Once the line with "exact (hmem _).1" is found in the data, output it and each following line exactly, up to and including the line with "W →ₗᵢ[ℝ] W).injective", and nothing before or after.

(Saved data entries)
○ ○ ○

import Mathlib
import HarnessLib

/-!
# Crux `FemtoCurvatureTwoPointC` (stmt-QuantumFields-16204), line `Sketch`:
# `H¹` of the Koszul complex of commuting isometries (`stub_koszulH1`)

Let `S₁, …, S_k` be pairwise commuting norm-preserving linear endomorphisms of a
finite-dimensional real inner product space `W` and put `T_i = S_i - 1`.  A `1`-cocycle of the
associated Koszul complex is a family `X : Fin k → W` with `T_i X_j = T_j X_i`; we show that every
cocycle is a coboundary up to joint fixed vectors: `X_i = T_i m + c_i` with `S_j c_i = c_i` for all
`i, j` (`stub_koszulH1`, taken verbatim as a hypothesis by the lead's `stub_sublevelDoubling`).

Proof.  Norm-preserving linear maps preserve inner products and are injective, hence (finite
dimension) invertible; write `R_j = S_j⁻¹`, so that `⟪R_j v, w⟫ = ⟪v, S_j w⟫` and `R_j` commutes
with every `S_i`.  Let `Q` be the orthogonal projection onto the joint fixed space
`W₀ = ⋂ ker T_i` and `P = ∑_j (R_j - 1) T_j` (`= ∑_j T_j^* T_j`).  Then
`⟪(P + Q) w, w⟫ = ∑_j ‖T_j w‖² + ⟪Q w, w⟫` with both terms nonnegative, so `F = P + Q` is
injective, hence invertible with inverse `G`, and every `S_i` commutes with `P`, `Q`, `F`, `G`.
With `m = G (∑_j (R_j - 1) X_j)` the cocycle identity gives `T_i m = G (P X_i)`, and
`X_i = G (F X_i) = G (P X_i) + G (Q X_i)`, where `c_i = G (Q X_i)` is fixed by every `S_j`
because `Q X_i` is.  Pure linear algebra over Mathlib; no named facts.
-/

set_option autoImplicit false

open scoped BigOperators RealInnerProductSpace

namespace Summit.QuantumFields.YangMills.Theorems.FemtoCurvatureTwoPointC

/-- The orthogonal projection `Q` onto the joint fixed space `W₀ = {w | ∀ i, S i w = w}` of a
finite family of inner-product preserving linear maps `S i` of a finite-dimensional real inner
product space, packaged by the four properties used below: its values are fixed by every `S i`,
`0 ≤ ⟪Q w, w⟫`, it kills every `S i w - w` (these lie in `W₀ᗮ`), and it is the identity on
joint fixed vectors. -/
private theorem exists_fixedSpaceProjection {W : Type} [NormedAddCommGroup W]
    [InnerProductSpace ℝ W] [FiniteDimensional ℝ W] {k : ℕ} (S : Fin k → W →ₗ[ℝ] W)
    (hinner : ∀ i v w, ⟪S i v, S i w⟫ = ⟪v, w⟫) :
    ∃ Q : W →ₗ[ℝ] W,
      (∀ i w, S i (Q w) = Q w) ∧ (∀ w, 0 ≤ ⟪Q w, w⟫) ∧ (∀ i w, Q (S i w - w) = 0) ∧
        ∀ w, (∀ i, S i w = w) → Q w = w := by
  let W₀ : Submodule ℝ W := ⨅ i, LinearMap.ker (S i - LinearMap.id)
  have hmem : ∀ w, w ∈ W₀ ↔ ∀ i, S i w = w := by
    intro w
    simp [W₀, Submodule.mem_iInf, sub_eq_zero]
  refine ⟨(W₀.starProjection : W →ₗ[ℝ] W), ?_, ?_, ?_, ?_⟩
  · intro i w
    exact (hmem _).1 (W₀.starProjection_apply_mem w) i
  · intro w
    simpa using W₀.re_inner_starProjection_nonneg w
  · intro i w
    have hw : S i w - w ∈ W₀ᗮ := by
      rw [Submodule.mem_orthogonal]
      intro u hu
      rw [inner_sub_right, ← hinner i u w, (hmem u).1 hu i, sub_self]
    exact (Submodule.starProjection_apply_eq_zero_iff W₀).2 hw
  · intro w hw
    exact Submodule.starProjection_eq_self_iff.2 ((hmem w).2 hw)

/-- **Koszul `H¹` for commuting isometries (`stub_koszulH1`).** Let `S₁,…,S_k` be pairwise
commuting norm-preserving linear maps of a finite-dimensional real inner product space `W`,
`T_i = S_i − 1`. Every `1`-cocycle `X : Fin k → W` (`T_i X_j = T_j X_i`) is a coboundary plus a
joint fixed vector: `X_i = T_i m + c_i` with `S_j c_i = c_i` for all `i, j`.  See the module
docstring for the proof (`P + Q` with `P = ∑ T_j^* T_j` and `Q` the projection onto the joint
fixed space is invertible and commutes with every `S_i`). -/
theorem stub_koszulH1 :
    ∀ (W : Type) [NormedAddCommGroup W] [InnerProductSpace ℝ W] [FiniteDimensional ℝ W] (k : ℕ)
      (S : Fin k → W →ₗ[ℝ] W), (∀ i w, ‖S i w‖ = ‖w‖) → (∀ i j w, S i (S j w) = S j (S i w)) →
      ∀ X : Fin k → W, (∀ i j, S i (X j) - X j = S j (X i) - X i) →
        ∃ (m : W) (c : Fin k → W), (∀ i j, S i (c j) = c j) ∧ ∀ i, X i = (S i m - m) + c i := by
  intro W _ _ _ k S hS hcomm X hX
  -- the `S i` preserve inner products and are injective, hence invertible (`R i = (S i)⁻¹`)
  have hinner : ∀ i v w, ⟪S i v, S i w⟫ = ⟪v, w⟫ := fun i =>
    (LinearMap.norm_map_iff_inner_map_map (S i)).1 (hS i)
  have hinj : ∀ i, Function.Injective (S i) := fun i =>
    ({ toLinearMap := S i, norm_map' := hS i } : W →ₗᵢ[ℝ] W).injective
  have hR : ∀ i, ∃ Rᵢ : W →ₗ[ℝ] W, (∀ w, S i (Rᵢ w) = w) ∧ ∀ w, Rᵢ (S i w) = w := fun i =>
    ⟨((LinearEquiv.ofInjectiveEndo (S i) (hinj i)).symm : W →ₗ[ℝ] W),
      fun w => (LinearEquiv.ofInjectiveEndo (S i) (hinj i)).apply_symm_apply w,
      fun w => (LinearEquiv.ofInjectiveEndo (S i) (hinj i)).symm_apply_apply w⟩
  choose R hSR hRS using hR
  -- `R i` commutes with every `S j`, and `R i` is the adjoint of `S i`
  have hRScomm : ∀ i j w, R i (S j w) = S j (R i w) := by
    intro i j w
    calc R i (S j w) = R i (S j (S i (R i w))) := by rw [hSR]
      _ = R i (S i (S j (R i w))) := by rw [hcomm j i]
      _ = S j (R i w) := hRS i _
  have hRinner : ∀ i v w, ⟪R i v, w⟫ = ⟪v, S i w⟫ := by
    intro i v w
    rw [← hinner i (R i v) w, hSR]
  -- `Q` = orthogonal projection onto the joint fixed space, `P = ∑ T_j^* T_j`, `F = P + Q`
  obtain ⟨Q, hQfix, hQpos, hQT, hQid⟩ := exists_fixedSpaceProjection S hinner
  obtain ⟨P, hP⟩ : ∃ P : W →ₗ[ℝ] W, ∀ w, P w = ∑ j, (R j (S j w - w) - (S j w - w)) :=
    ⟨∑ j, (R j - 1) * (S j - 1), fun w => by simp [LinearMap.sum_apply]⟩
  obtain ⟨F, hF⟩ : ∃ F : W →ₗ[ℝ] W, ∀ w, F w = P w + Q w := ⟨P + Q, fun w => rfl⟩
  have hPinner : ∀ w, ⟪P w, w⟫ = ∑ j, ‖S j w - w‖ ^ 2 := by
    intro w
    rw [hP, sum_inner]
    refine Finset.sum_congr rfl fun j _ => ?_
    rw [inner_sub_left, hRinner, ← inner_sub_right, real_inner_self_eq_norm_sq]
  -- `F` is injective (`⟪F w, w⟫ = ∑ ‖T_j w‖² + ⟪Q w, w⟫`), hence invertible with inverse `G`
  have hFinj : Function.Injective F := by
    refine (injective_iff_map_eq_zero F).2 fun w hw => ?_
    have h1 : ∑ j, ‖S j w - w‖ ^ 2 + ⟪Q w, w⟫ = 0 := by
      rw [← hPinner, ← inner_add_left, ← hF, hw, inner_zero_left]
    have hsum : ∑ j, ‖S j w - w‖ ^ 2 = 0 :=
      le_antisymm (by linarith [hQpos w]) (Finset.sum_nonneg fun j _ => sq_nonneg _)
    have hT : ∀ j, S j w = w := fun j => by
      have := (Finset.sum_eq_zero_iff_of_nonneg fun j _ => sq_nonneg (‖S j w - w‖)).1 hsum j
        (Finset.mem_univ j)
      rwa [sq_eq_zero_iff, norm_eq_zero, sub_eq_zero] at this
    have hPw : P w = 0 := by
      rw [hP]
      exact Finset.sum_eq_zero fun j _ => by rw [hT j, sub_self, map_zero, sub_self]
    rw [hF, hPw, zero_add, hQid w hT] at hw
    exact hw
  obtain ⟨G, hFG, hGF⟩ : ∃ G : W →ₗ[ℝ] W, (∀ w, F (G w) = w) ∧ ∀ w, G (F w) = w :=
    ⟨((LinearEquiv.ofInjectiveEndo F hFinj).symm : W →ₗ[ℝ] W),
      fun w => (LinearEquiv.ofInjectiveEndo F hFinj).apply_symm_apply w,
      fun w => (LinearEquiv.ofInjectiveEndo F hFinj).symm_apply_apply w⟩
  -- every `S i` commutes with `P`, `Q`, `F` and `G`
  have hSP : ∀ i w, S i (P w) = P (S i w) := by
    intro i w
    rw [hP, hP, map_sum]
    refine Finset.sum_congr rfl fun j _ => ?_
    simp only [map_sub, ← hRScomm]
    rw [hcomm i j w]
  have hSQ : ∀ i w, S i (Q w) = Q (S i w) := by
    intro i w
    have h := hQT i w
    rw [map_sub, sub_eq_zero] at h
    rw [hQfix, h]
  have hSF : ∀ i w, S i (F w) = F (S i w) := by
    intro i w
    rw [hF, hF, map_add, hSP, hSQ]
  have hSG : ∀ i w, S i (G w) = G (S i w) := by
    intro i w
    rw [← hGF (S i (G w)), ← hSF, hFG]
  -- `m = G (∑ T_j^* X_j)` and `c i = G (Q (X i))`
  refine ⟨G (∑ j, (R j (X j) - X j)), fun i => G (Q (X i)), fun i j => ?_, fun i => ?_⟩
  · show S i (G (Q (X j))) = G (Q (X j))
    rw [hSG, hQfix]
  · show X i = S i (G (∑ j, (R j (X j) - X j))) - G (∑ j, (R j (X j) - X j)) + G (Q (X i))
    have key : S i (∑ j, (R j (X j) - X j)) - ∑ j, (R j (X j) - X j) = P (X i) := by
      rw [hP, map_sum, ← Finset.sum_sub_distrib]
      refine Finset.sum_congr rfl fun j _ => ?_
      rw [← hX i j]
      simp only [map_sub, ← hRScomm]
      abel
    calc X i = G (F (X i)) := (hGF _).symm
      _ = G (P (X i)) + G (Q (X i)) := by rw [hF, map_add]
      _ = S i (G (∑ j, (R j (X j) - X j))) - G (∑ j, (R j (X j) - X j)) + G (Q (X i)) := by
        rw [← key, map_sub, hSG]

end Summit.QuantumFields.YangMills.Theorems.FemtoCurvatureTwoPointC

○ ○ ○

> [THE COMPLETED TASK]
    exact (hmem _).1 (W₀.starProjection_apply_mem w) i
  · intro w
    simpa using W₀.re_inner_starProjection_nonneg w
  · intro i w
    have hw : S i w - w ∈ W₀ᗮ := by
      rw [Submodule.mem_orthogonal]
      intro u hu
      rw [inner_sub_right, ← hinner i u w, (hmem u).1 hu i, sub_self]
    exact (Submodule.starProjection_apply_eq_zero_iff W₀).2 hw
  · intro w hw
    exact Submodule.starProjection_eq_self_iff.2 ((hmem w).2 hw)

/-- **Koszul `H¹` for commuting isometries (`stub_koszulH1`).** Let `S₁,…,S_k` be pairwise
commuting norm-preserving linear maps of a finite-dimensional real inner product space `W`,
`T_i = S_i − 1`. Every `1`-cocycle `X : Fin k → W` (`T_i X_j = T_j X_i`) is a coboundary plus a
joint fixed vector: `X_i = T_i m + c_i` with `S_j c_i = c_i` for all `i, j`.  See the module
docstring for the proof (`P + Q` with `P = ∑ T_j^* T_j` and `Q` the projection onto the joint
fixed space is invertible and commutes with every `S_i`). -/
theorem stub_koszulH1 :
    ∀ (W : Type) [NormedAddCommGroup W] [InnerProductSpace ℝ W] [FiniteDimensional ℝ W] (k : ℕ)
      (S : Fin k → W →ₗ[ℝ] W), (∀ i w, ‖S i w‖ = ‖w‖) → (∀ i j w, S i (S j w) = S j (S i w)) →
      ∀ X : Fin k → W, (∀ i j, S i (X j) - X j = S j (X i) - X i) →
        ∃ (m : W) (c : Fin k → W), (∀ i j, S i (c j) = c j) ∧ ∀ i, X i = (S i m - m) + c i := by
  intro W _ _ _ k S hS hcomm X hX
  -- the `S i` preserve inner products and are injective, hence invertible (`R i = (S i)⁻¹`)
  have hinner : ∀ i v w, ⟪S i v, S i w⟫ = ⟪v, w⟫ := fun i =>
    (LinearMap.norm_map_iff_inner_map_map (S i)).1 (hS i)
  have hinj : ∀ i, Function.Injective (S i) := fun i =>
    ({ toLinearMap := S i, norm_map' := hS i } : W →ₗᵢ[ℝ] W).injective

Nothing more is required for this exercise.